File-access agents need tool use — browsing directories, editing code, running tests. The OpenAI function-calling API can technically do this, but you'd be reimplementing Claude Code's entire tool loop (file discovery, edit application, error recovery). The Agent SDK gives you that for free. The pragmatic choice: use the best tool for the job, isolate the dependency.

The key insight: the orchestrator doesn't care which runtime an agent uses. It only sees Kafka messages with typed schemas going in and out. Runtime choice is an implementation detail of each agent container — you could add a third runtime (Gemini, local Llama, a shell script) without changing the orchestration layer.

Escalation and Human-in-the-Loop

When a loop hits on_exhaustion: escalate, the orchestrator publishes to a special workflow.{name}.escalation topic. What happens next depends on your setup:

GitHub/GitLab issue — a deterministic agent creates a ticket with the full run context (inputs, iteration history, why convergence failed)
Slack/webhook notification — alert a human who can inspect the Kafka log and decide
Human-as-agent — the human provides a typed decision event (approve/reject/override) via a simple UI that publishes back to Kafka. The orchestrator treats it like any other agent output — schema-validated, logged, replayable

The human doesn't break determinism because their decision is recorded as an event in the Kafka log. On replay, you see exactly what the human chose and when.
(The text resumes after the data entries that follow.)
import Mathlib
import HarnessLib
import Summits.CriticalPhenomena.PercolationContinuityZ3.Theses.PercTreeValue
import Literature.Probability.Percolation.TwoPointFunction
import Literature.Probability.Percolation.RSW

/-!
# `stub_restrictionPositivity_of_boxRestriction` — link L2 of line `Sketch` (rev c2)
# (crux `TetrahedronDisjointCoexistence`, stmt-CriticalPhenomena-7798)

Registered link stub L2 of the lead's skeleton `Cruxes/TetrahedronDisjointCoexistence/Lines/Sketch.lean`
(rev c2), landed DEF-FREE over tree declarations.

With `a_r = (r,r,0)` and `k = ⌊r/8⌋`: BOX RESTRICTION (the open stub `stub_boxRestriction` of line `Sketch`,
`P(0 ↔ a_r inside Box_r) ≥ c τ(0,a_r)` for the box `Box_r = [−r, 2r]² × [−2r, 3k]`, S5') implies the
half-space RESTRICTION POSITIVITY `stub_restrictionPositivity` (S12 of line `SketchIdeator2`, verbatim
conclusion, `H_r = {x | 2x₂ + 2 ≤ r}`), with `c₁ := c` and `r₀ ↦ max r₀ 2`.

Proof. For `r ≥ 2` one has `2 · (3⌊r/8⌋) + 2 ≤ r` (for `r ∈ [2,7]`, `k = 0`; for `r ≥ 8`,
`6k + 2 ≤ 8k ≤ r`), hence `Box_r ⊆ H_r`; restricted connection events are monotone in the region
(`openConnIn_mono`) and the measure is monotone (`measureReal_mono`).
-/

noncomputable section

namespace Summit.CriticalPhenomena.PercolationContinuityZ3.Theorems.TetrahedronDisjointCoexistence

open MeasureTheory
open Literature.Probability.Percolation Literature.Probability.LatticeModels

/-- For `r ≥ 2` the box `Box_r = [−r, 2r]² × [−2r, 3k]`, `k = ⌊r/8⌋`, lies in the half-space
`H_r = {x | 2x₂ + 2 ≤ r}` (indeed `6⌊r/8⌋ + 2 ≤ r` for `r ≥ 2`). -/
theorem linkBoxPositivity_box_subset_halfSpace (r : ℕ) (hr : 2 ≤ r) :
    {x : Site 3 | -(r : ℤ) ≤ x 0 ∧ x 0 ≤ 2 * (r : ℤ) ∧ -(r : ℤ) ≤ x 1 ∧ x 1 ≤ 2 * (r : ℤ) ∧
        -(2 * (r : ℤ)) ≤ x 2 ∧ x 2 ≤ 3 * ((r : ℤ) / 8)} ⊆
      {x : Site 3 | 2 * x 2 + 2 ≤ (r : ℤ)} := by
  intro x hx
  simp only [Set.mem_setOf_eq] at hx ⊢
  have hr' : (2 : ℤ) ≤ (r : ℤ) := by exact_mod_cast hr
  omega

/-- **Link L2 (registered stub of line `Sketch`, rev c2).** Box restriction implies the half-space
RESTRICTION POSITIVITY `stub_restrictionPositivity` (S12 of line `SketchIdeator2`, verbatim conclusion):
since `Box_r ⊆ H_r = {x | 2x₂ + 2 ≤ r}` for `r ≥ 2`, `P(0 ↔_{H_r} a_r) ≥ P(0 ↔_{Box_r} a_r) ≥ c τ(0,a_r)`;
take `c₁ := c`, `r₀ ↦ max r₀ 2`. -/
theorem stub_restrictionPositivity_of_boxRestriction
    (hBox : ∃ c : ℝ, 0 < c ∧ ∃ r₀ : ℕ, ∀ r : ℕ, r₀ ≤ r →
      c * tau 3 (criticalProbI 3) 0 ![(r : ℤ), (r : ℤ), 0] ≤
        (bondPercolation (zdGraph 3) (criticalProbI 3)).real
          (openConnIn
            {x : Site 3 | -(r : ℤ) ≤ x 0 ∧ x 0 ≤ 2 * (r : ℤ) ∧ -(r : ℤ) ≤ x 1 ∧ x 1 ≤ 2 * (r : ℤ) ∧
              -(2 * (r : ℤ)) ≤ x 2 ∧ x 2 ≤ 3 * ((r : ℤ) / 8)}
            (0 : Site 3) ![(r : ℤ), (r : ℤ), 0])) :
    ∃ c₁ : ℝ, 0 < c₁ ∧ ∃ r₀ : ℕ, ∀ r : ℕ, r₀ ≤ r →
      c₁ * tau 3 (criticalProbI 3) 0 ![(r : ℤ), (r : ℤ), 0] ≤
        (bondPercolation (zdGraph 3) (criticalProbI 3)).real
          (openConnIn {x : Site 3 | 2 * x 2 + 2 ≤ (r : ℤ)} (0 : Site 3) ![(r : ℤ), (r : ℤ), 0]) := by
  obtain ⟨c, hc, r₀, hC⟩ := hBox
  refine ⟨c, hc, max r₀ 2, fun r hr => ?_⟩
  have hr₀ : r₀ ≤ r := le_trans (le_max_left _ _) hr
  have hr2 : 2 ≤ r := le_trans (le_max_right _ _) hr
  exact le_trans (hC r hr₀)
    (measureReal_mono (openConnIn_mono (linkBoxPositivity_box_subset_halfSpace r hr2) _ _))

end Summit.CriticalPhenomena.PercolationContinuityZ3.Theorems.TetrahedronDisjointCoexistence

end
Layer 5: Zero-Trust Agent Sandboxing

Agents run with zero credentials and zero network access. This isn't defense-in-depth — it's the only layer. If the sandbox fails, nothing else stops the agent from exfiltrating your code.

The Sidecar Proxy Pattern

┌─────────────────────────────────────┐
│           Agent Pod / Compose       │
│                                     │
│  ┌───────────────┐  ┌────────────┐  │
│  │    Agent      │  │  Sidecar   │  │
│  │              ─┼──┤  Proxy     │  │
│  │  net: none    │  │            │──┼──→ LLM APIs
│  │  no API keys  │  │  holds     │  │
│  │              ─┼──┤  secrets   │──┼──→ Kafka
│  │  /workspace   │  │            │  │
│  │  only         │  │  allowlist │  │
│  └───────────────┘  └────────────┘  │
│         ↕ Unix socket               │
└─────────────────────────────────────┘

How it works:

Agent container starts with --network none — this creates an isolated network namespace with only a loopback interface. No external interfaces, no routes, no DNS resolution. (In my earlier architecture, agents had loopback access to a localhost proxy — that still leaves a TCP endpoint for potential exploits to target. --network none combined with the Unix socket pattern eliminates that attack surface — the agent has no TCP listener to connect to.)
The only communication channel is a Unix domain socket (shared volume mount). The agent can talk to exactly one thing — the sidecar proxy. On Linux, Unix sockets support SO_PEERCRED, so the proxy can verify the UID/PID of the connecting process (which is always the case here — agents run in Linux containers).
When a workflow run starts, the orchestrator mints a short-lived JWT scoped to exactly the services this agent needs — RBAC-based, expires in minutes. The token is injected into the sidecar's config, never into the agent's environment.
Agent makes API calls with placeholder tokens (Authorization: Bearer PROXY:anthropic). The sidecar validates the JWT scope, substitutes real credentials, and forwards to the allowed domain.
When the workflow run completes, the JWT expires. No standing credentials anywhere.
Response masking strips any echoed credentials before returning to the agent.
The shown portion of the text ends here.